Die Frage nach den Hosenumschlägen scheint heute nur die selbsternannten Verfasser von Benimmregeln in hunderten von Foren zu beschäftigen. Das sind die, die das satirisch gemeinte Official Preppy Handbook für die Bibel der Kleidung nehmen. Ich will nicht verschweigen, dass der Herr von ➱Eelking (Deutschlands selbsternannter Modepapst in der Zeit, in der Frau Pappritz für den guten Ton zuständig war) in seinem Lexikon der Herrenmode auch einen Eintrag für die Hosenumschläge hat (aus dem ich oben den ersten Absatz zitiert habe).

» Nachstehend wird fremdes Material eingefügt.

import Literature.Algebra.Polynomial.CasasAlvero.Char137Digits
import Literature.Algebra.Polynomial.CasasAlvero.Degree6CandidatesPrime
import Literature.Algebra.Polynomial.CasasAlvero.Degree5
import Literature.Algebra.Polynomial.CasasAlvero.Degree6
import Literature.Algebra.Polynomial.CasasAlvero.DigitReduction
import HarnessLib

/-!
# Casas-Alvero degrees in characteristic 137: the complete classification

Over EVERY field `K` of characteristic `137`: `CA_d(K) ⟺ d = 0 ∨ d = a·137^k` with `1 ≤ a ≤ 6`.
Ingredients: the digit reduction `CA_d ⇒ d = a·p^k ∧ CA_a` (`DigitReduction.lean`, any field); the positive digits `1, 2, 3, 4`
([GrafVonBothmerEtAl2007, Props. 2, 6]), `5` (`Degree5.lean`) and `6` (`137` is not among the `54` candidate bad primes of degree `6` of `Degree6CandidatesPrime.lean`, so `CA_6` holds in characteristic `137` —
a GOOD prime for degree `6` [CastryckLaterveerOunaies2012, Thm. 4] — and `CA_{6·p^k}` descends from the algebraic closure); and a refutation of every digit `7 ≤ a ≤ 136` over every field of characteristic `137`:
`7` by the sparse `𝔽_137`-septic of `Char137Digits.lean` (the degree-7 table of `BadDegrees.lean` stops at `61`); `42, 51, 53, 68, 72, 82, 86, 87, 91, 93, 94, 98, 100, 107, 110, 112, 126, 127, 130, 132, 133, 134, 136` by the
binomial criterion (`m = 4, 3, 24, 26, 36, 23, 3, 43, 9, 44, 26, 4, 13, 24, 42, 49, 63, 45, 39, 38, 48, 15, 2`); and the 106 remaining digits by the sparse `𝔽_137`-examples of `Char137Digits.lean`.
-/

noncomputable section

open Polynomial

set_option maxRecDepth 8192

namespace Literature.Algebra.Polynomial.CasasAlvero

variable (K : Type*) [Field K] [CharP K 137]


/-- `CA_{6·137^k}` over every field of characteristic `137` (`CA_6` itself — the case `k = 0` — holds because `137` is not among the
`54` candidate bad primes of degree `6` of `Degree6CandidatesPrime.lean`, `holdsInDegree_six_of_not_mem`, i.e. `137` is a GOOD prime for degree `6`
[cite: CastryckLaterveerOunaies2012, Thm. 4]). [cite: GrafVonBothmerEtAl2007, Prop. 6] -/
theorem holdsInDegree_six_mul_pow_of_char_137' (k : ℕ) : HoldsInDegree K (6 * 137 ^ k) := by
  haveI : Fact (Nat.Prime 137) := ⟨by norm_num⟩
  exact holdsInDegree_mul_prime_pow_field K 137 (holdsInDegree_six_of_not_mem (K := AlgebraicClosure K) 137 (by decide)) k

/-- every digit `7 ≤ a < 137` fails: `¬ CA_a` over every field of characteristic `137` — the bad-prime computations of
[cite: CastryckLaterveerOunaies2012, Thm. 4] (degrees `≤ 7`) extended to every digit below `137` by explicit `𝔽_137`-rational examples and the binomial
criterion. [cite: GrafVonBothmerEtAl2007, Prop. 6] -/
theorem not_holdsInDegree_digit_of_char_oneHundredThirtySeven {a : ℕ} (h7 : 7 ≤ a) (hap : a < 137) : ¬ HoldsInDegree K a := by
  haveI : Fact (Nat.Prime 137) := ⟨by norm_num⟩
  interval_cases a
  · exact not_holdsInDegree_seven_of_char_137 K
  · exact not_holdsInDegree_eight_of_char_137 K
  · exact not_holdsInDegree_nine_of_char_137 K
  · exact not_holdsInDegree_ten_of_char_137 K
  · exact not_holdsInDegree_eleven_of_char_137 K
  · exact not_holdsInDegree_twelve_of_char_137 K
  · exact not_holdsInDegree_thirteen_of_char_137 K
  · exact not_holdsInDegree_fourteen_of_char_137 K
  · exact not_holdsInDegree_fifteen_of_char_137 K
  · exact not_holdsInDegree_sixteen_of_char_137 K
  · exact not_holdsInDegree_seventeen_of_char_137 K
  · exact not_holdsInDegree_eighteen_of_char_137 K
  · exact not_holdsInDegree_nineteen_of_char_137 K
  · exact not_holdsInDegree_twenty_of_char_137 K
  · exact not_holdsInDegree_twentyOne_of_char_137 K
  · exact not_holdsInDegree_twentyTwo_of_char_137 K
  · exact not_holdsInDegree_twentyThree_of_char_137 K
  · exact not_holdsInDegree_twentyFour_of_char_137 K
  · exact not_holdsInDegree_twentyFive_of_char_137 K
  · exact not_holdsInDegree_twentySix_of_char_137 K
  · exact not_holdsInDegree_twentySeven_of_char_137 K
  · exact not_holdsInDegree_twentyEight_of_char_137 K
  · exact not_holdsInDegree_twentyNine_of_char_137 K
  · exact not_holdsInDegree_thirty_of_char_137 K
  · exact not_holdsInDegree_thirtyOne_of_char_137 K
  · exact not_holdsInDegree_thirtyTwo_of_char_137 K
  · exact not_holdsInDegree_thirtyThree_of_char_137 K
  · exact not_holdsInDegree_thirtyFour_of_char_137 K
  · exact not_holdsInDegree_thirtyFive_of_char_137 K
  · exact not_holdsInDegree_thirtySix_of_char_137 K
  · exact not_holdsInDegree_thirtySeven_of_char_137 K
  · exact not_holdsInDegree_thirtyEight_of_char_137 K
  · exact not_holdsInDegree_thirtyNine_of_char_137 K
  · exact not_holdsInDegree_forty_of_char_137 K
  · exact not_holdsInDegree_fortyOne_of_char_137 K
  · exact not_holdsInDegree_of_choose_modEq_one K 137 (d := 42) (m := 4) (by norm_num) (by norm_num) (by decide)
  · exact not_holdsInDegree_fortyThree_of_char_137 K
  · exact not_holdsInDegree_fortyFour_of_char_137 K
  · exact not_holdsInDegree_fortyFive_of_char_137 K
  · exact not_holdsInDegree_fortySix_of_char_137 K
  · exact not_holdsInDegree_fortySeven_of_char_137 K
  · exact not_holdsInDegree_fortyEight_of_char_137 K
  · exact not_holdsInDegree_fortyNine_of_char_137 K
  · exact not_holdsInDegree_fifty_of_char_137 K
  · exact not_holdsInDegree_of_choose_modEq_one K 137 (d := 51) (m := 3) (by norm_num) (by norm_num) (by decide)
  · exact not_holdsInDegree_fiftyTwo_of_char_137 K
  · exact not_holdsInDegree_of_choose_modEq_one K 137 (d := 53) (m := 24) (by norm_num) (by norm_num) (by decide)
  · exact not_holdsInDegree_fiftyFour_of_char_137 K
  · exact not_holdsInDegree_fiftyFive_of_char_137 K
  · exact not_holdsInDegree_fiftySix_of_char_137 K
  · exact not_holdsInDegree_fiftySeven_of_char_137 K
  · exact not_holdsInDegree_fiftyEight_of_char_137 K
  · exact not_holdsInDegree_fiftyNine_of_char_137 K
  · exact not_holdsInDegree_sixty_of_char_137 K
  · exact not_holdsInDegree_sixtyOne_of_char_137 K
  · exact not_holdsInDegree_sixtyTwo_of_char_137 K
  · exact not_holdsInDegree_sixtyThree_of_char_137 K
  · exact not_holdsInDegree_sixtyFour_of_char_137 K
  · exact not_holdsInDegree_sixtyFive_of_char_137 K
  · exact not_holdsInDegree_sixtySix_of_char_137 K
  · exact not_holdsInDegree_sixtySeven_of_char_137 K
  · exact not_holdsInDegree_of_choose_modEq_one K 137 (d := 68) (m := 26) (by norm_num) (by norm_num) (by decide)
  · exact not_holdsInDegree_sixtyNine_of_char_137 K
  · exact not_holdsInDegree_seventy_of_char_137 K
  · exact not_holdsInDegree_seventyOne_of_char_137 K
  · exact not_holdsInDegree_of_choose_modEq_one K 137 (d := 72) (m := 36) (by norm_num) (by norm_num) (by decide)
  · exact not_holdsInDegree_seventyThree_of_char_137 K
  · exact not_holdsInDegree_seventyFour_of_char_137 K
  · exact not_holdsInDegree_seventyFive_of_char_137 K
  · exact not_holdsInDegree_seventySix_of_char_137 K
  · exact not_holdsInDegree_seventySeven_of_char_137 K
  · exact not_holdsInDegree_seventyEight_of_char_137 K
  · exact not_holdsInDegree_seventyNine_of_char_137 K
  · exact not_holdsInDegree_eighty_of_char_137 K
  · exact not_holdsInDegree_eightyOne_of_char_137 K
  · exact not_holdsInDegree_of_choose_modEq_one K 137 (d := 82) (m := 23) (by norm_num) (by norm_num) (by decide)
  · exact not_holdsInDegree_eightyThree_of_char_137 K
  · exact not_holdsInDegree_eightyFour_of_char_137 K
  · exact not_holdsInDegree_eightyFive_of_char_137 K
  · exact not_holdsInDegree_of_choose_modEq_one K 137 (d := 86) (m := 3) (by norm_num) (by norm_num) (by decide)
  · exact not_holdsInDegree_of_choose_modEq_one K 137 (d := 87) (m := 43) (by norm_num) (by norm_num) (by decide)
  · exact not_holdsInDegree_eightyEight_of_char_137 K
  · exact not_holdsInDegree_eightyNine_of_char_137 K
  · exact not_holdsInDegree_ninety_of_char_137 K
  · exact not_holdsInDegree_of_choose_modEq_one K 137 (d := 91) (m := 9) (by norm_num) (by norm_num) (by decide)
  · exact not_holdsInDegree_ninetyTwo_of_char_137 K
  · exact not_holdsInDegree_of_choose_modEq_one K 137 (d := 93) (m := 44) (by norm_num) (by norm_num) (by decide)
  · exact not_holdsInDegree_of_choose_modEq_one K 137 (d := 94) (m := 26) (by norm_num) (by norm_num) (by decide)
  · exact not_holdsInDegree_ninetyFive_of_char_137 K
  · exact not_holdsInDegree_ninetySix_of_char_137 K
  · exact not_holdsInDegree_ninetySeven_of_char_137 K
  · exact not_holdsInDegree_of_choose_modEq_one K 137 (d := 98) (m := 4) (by norm_num) (by norm_num) (by decide)
  · exact not_holdsInDegree_ninetyNine_of_char_137 K
  · exact not_holdsInDegree_of_choose_modEq_one K 137 (d := 100) (m := 13) (by norm_num) (by norm_num) (by decide)
  · exact not_holdsInDegree_oneHundredOne_of_char_137 K
  · exact not_holdsInDegree_oneHundredTwo_of_char_137 K
  · exact not_holdsInDegree_oneHundredThree_of_char_137 K
  · exact not_holdsInDegree_oneHundredFour_of_char_137 K
  · exact not_holdsInDegree_oneHundredFive_of_char_137 K
  · exact not_holdsInDegree_oneHundredSix_of_char_137 K
  · exact not_holdsInDegree_of_choose_modEq_one K 137 (d := 107) (m := 24) (by norm_num) (by norm_num) (by decide)
  · exact not_holdsInDegree_oneHundredEight_of_char_137 K
  · exact not_holdsInDegree_oneHundredNine_of_char_137 K
  · exact not_holdsInDegree_of_choose_modEq_one K 137 (d := 110) (m := 42) (by norm_num) (by norm_num) (by decide)
  · exact not_holdsInDegree_oneHundredEleven_of_char_137 K
  · exact not_holdsInDegree_of_choose_modEq_one K 137 (d := 112) (m := 49) (by norm_num) (by norm_num) (by decide)
  · exact not_holdsInDegree_oneHundredThirteen_of_char_137 K
  · exact not_holdsInDegree_oneHundredFourteen_of_char_137 K
  · exact not_holdsInDegree_oneHundredFifteen_of_char_137 K
  · exact not_holdsInDegree_oneHundredSixteen_of_char_137 K
  · exact not_holdsInDegree_oneHundredSeventeen_of_char_137 K
  · exact not_holdsInDegree_oneHundredEighteen_of_char_137 K
  · exact not_holdsInDegree_oneHundredNineteen_of_char_137 K
  · exact not_holdsInDegree_oneHundredTwenty_of_char_137 K
  · exact not_holdsInDegree_oneHundredTwentyOne_of_char_137 K
  · exact not_holdsInDegree_oneHundredTwentyTwo_of_char_137 K
  · exact not_holdsInDegree_oneHundredTwentyThree_of_char_137 K
  · exact not_holdsInDegree_oneHundredTwentyFour_of_char_137 K
  · exact not_holdsInDegree_oneHundredTwentyFive_of_char_137 K
  · exact not_holdsInDegree_of_choose_modEq_one K 137 (d := 126) (m := 63) (by norm_num) (by norm_num) (by decide)
  · exact not_holdsInDegree_of_choose_modEq_one K 137 (d := 127) (m := 45) (by norm_num) (by norm_num) (by decide)
  · exact not_holdsInDegree_oneHundredTwentyEight_of_char_137 K
  · exact not_holdsInDegree_oneHundredTwentyNine_of_char_137 K
  · exact not_holdsInDegree_of_choose_modEq_one K 137 (d := 130) (m := 39) (by norm_num) (by norm_num) (by decide)
  · exact not_holdsInDegree_oneHundredThirtyOne_of_char_137 K
  · exact not_holdsInDegree_of_choose_modEq_one K 137 (d := 132) (m := 38) (by norm_num) (by norm_num) (by decide)
  · exact not_holdsInDegree_of_choose_modEq_one K 137 (d := 133) (m := 48) (by norm_num) (by norm_num) (by decide)
  · exact not_holdsInDegree_of_choose_modEq_one K 137 (d := 134) (m := 15) (by norm_num) (by norm_num) (by decide)
  · exact not_holdsInDegree_oneHundredThirtyFive_of_char_137 K
  · exact not_holdsInDegree_of_choose_modEq_one K 137 (d := 136) (m := 2) (by norm_num) (by norm_num) (by decide)

/-- the positive digits `1 ≤ a ≤ 5`: `CA_{a·137^k}` over every field of characteristic `137`. [cite: GrafVonBothmerEtAl2007, Props. 2, 6]
[cite: CastryckLaterveerOunaies2012, Thm. 4] -/
theorem holdsInDegree_mul_oneHundredThirtySeven_pow_of_le_five {a : ℕ} (ha0 : 0 < a) (ha5 : a ≤ 5) (k : ℕ) :
    HoldsInDegree K (a * 137 ^ k) := by
  haveI : Fact (Nat.Prime 137) := ⟨by norm_num⟩
  interval_cases a
  · simpa using holdsInDegree_prime_pow_field K 137 k
  · exact holdsInDegree_two_mul_prime_pow_field K 137 k
  · exact holdsInDegree_three_mul_prime_pow_field K 137 (by norm_num) k
  · exact holdsInDegree_mul_prime_pow_field K 137
      (holdsInDegree_of_le_four_of_charP (AlgebraicClosure K) 137 (by norm_num) le_rfl) k
  · exact holdsInDegree_five_mul_prime_pow_field K 137 (by norm_num) (by norm_num) (by norm_num) (by norm_num)
      (by norm_num) (by norm_num) (by norm_num) (by norm_num) (by norm_num) k

/-- **characteristic 137, complete**: over every field of characteristic `137`,
`CA_d ⟺ d = 0 ∨ d = a·137^k` with `1 ≤ a ≤ 6`. [cite: GrafVonBothmerEtAl2007, Props. 2, 6, 7]
[cite: CastryckLaterveerOunaies2012, Thm. 4] -/
theorem classification_char_oneHundredThirtySeven_complete (d : ℕ) :
    HoldsInDegree K d ↔ d = 0 ∨ ∃ k a : ℕ, 0 < a ∧ a ≤ 6 ∧ d = a * 137 ^ k := by
  haveI : Fact (Nat.Prime 137) := ⟨by norm_num⟩
  constructor
  · intro h
    rcases Nat.eq_zero_or_pos d with rfl | hd
    · exact Or.inl rfl
    obtain ⟨k, a, ha0, hap, rfl, ha⟩ := digit_of_holdsInDegree K 137 hd.ne' h
    refine Or.inr ⟨k, a, ha0, ?_, rfl⟩
    by_contra h6
    exact not_holdsInDegree_digit_of_char_oneHundredThirtySeven K (by omega) hap ha
  · rintro (rfl | ⟨k, a, ha0, ha6, rfl⟩)
    · exact holdsInDegree_zero K
    · rcases Nat.lt_or_ge a 6 with ha | ha
      · exact holdsInDegree_mul_oneHundredThirtySeven_pow_of_le_five K ha0 (by omega) k
      · obtain rfl : a = 6 := le_antisymm ha6 ha
        exact holdsInDegree_six_mul_pow_of_char_137' K k

/-- the set of Casas-Alvero degrees `≤ 18769` in characteristic `137`, explicitly (corollary of the classification:
[cite: GrafVonBothmerEtAl2007, Prop. 6] with [cite: CastryckLaterveerOunaies2012, Thm. 4] and the digit refutations above). -/
theorem holdsInDegree_iff_mem_of_le_char_oneHundredThirtySeven_sq {d : ℕ} (hd : d ≤ 18769) :
    HoldsInDegree K d ↔ d ∈ ({0, 1, 2, 3, 4, 5, 6, 137, 274, 411, 548, 685, 822, 18769} : Finset ℕ) := by
  rw [classification_char_oneHundredThirtySeven_complete]
  constructor
  · rintro (rfl | ⟨k, a, ha0, ha6, rfl⟩)
    · decide
    · rcases k with _ | _ | _ | k
      · interval_cases a <;> decide
      · interval_cases a <;> decide
      · interval_cases a <;> simp_all
      · exfalso
        have : 137 ^ 3 ≤ a * 137 ^ (k + 1 + 1 + 1) :=
          le_trans (Nat.pow_le_pow_right (by norm_num) (by omega)) (Nat.le_mul_of_pos_left _ ha0)
        omega
  · intro h
    simp only [Finset.mem_insert, Finset.mem_singleton] at h
    rcases h with rfl | rfl | rfl | rfl | rfl | rfl | rfl | rfl | rfl | rfl | rfl | rfl | rfl | rfl
    · exact Or.inl rfl
    · exact Or.inr ⟨0, 1, by norm_num, by norm_num, by norm_num⟩
    · exact Or.inr ⟨0, 2, by norm_num, by norm_num, by norm_num⟩
    · exact Or.inr ⟨0, 3, by norm_num, by norm_num, by norm_num⟩
    · exact Or.inr ⟨0, 4, by norm_num, by norm_num, by norm_num⟩
    · exact Or.inr ⟨0, 5, by norm_num, by norm_num, by norm_num⟩
    · exact Or.inr ⟨0, 6, by norm_num, by norm_num, by norm_num⟩
    · exact Or.inr ⟨1, 1, by norm_num, by norm_num, by norm_num⟩
    · exact Or.inr ⟨1, 2, by norm_num, by norm_num, by norm_num⟩
    · exact Or.inr ⟨1, 3, by norm_num, by norm_num, by norm_num⟩
    · exact Or.inr ⟨1, 4, by norm_num, by norm_num, by norm_num⟩
    · exact Or.inr ⟨1, 5, by norm_num, by norm_num, by norm_num⟩
    · exact Or.inr ⟨1, 6, by norm_num, by norm_num, by norm_num⟩
    · exact Or.inr ⟨2, 1, by norm_num, by norm_num, by norm_num⟩

end Literature.Algebra.Polynomial.CasasAlvero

Die Herren, die hier Jeeves und Bertie Wooster verkörpern, sind natürlich Stephen Fry und Hugh Laurie. Bertie Wooster war in Eton und Oxford, Hugh Laurie war in Eton und Cambridge (wo er Stephen Fry kennenlernte), von daher ist er ja ideal für die Rolle in Wooster and Jeeves. Statt noch mehr aus Eelkings Lexikon der Herrenmode zu zitieren, zitiere ich zum Schluss für die P.G. Wodehouse Freunde lieber den ganzen Absatz von The Code of the Woosters, in dem Do trousers matter? vorkommt: „Yes, sir. The trousers perhaps a quarter of an inch higher, sir. One aims at the carelessly graceful break over the instep. It is matter of the nicest adjustment.“ “Like that?“ “Admirable, sir.“ I sighed. “There are moments, Jeeves, when one asks oneself, ‘Do trousers matter?’“ “The mood will pass, sir.“ “I don’t see why it should. If you can’t think of a way out of this mess, it seems to me that it is the end. Of course,“ I proceeded, on a somewhat brighter note, „you haven’t really had time to get your teeth into the problem yet. While I am at dinner, examine it once more from every angle. It is just possible that an inspiration might pop up. Inspirations do, don’t they? All in a flash, as it were?“ Und ich möchte noch einen Gruß nach Freiburg schicken, wo der Leser sitzt, der sich einen Post über Hosenumschläge gewünscht hat. Was tut man nicht alles für seine Leser.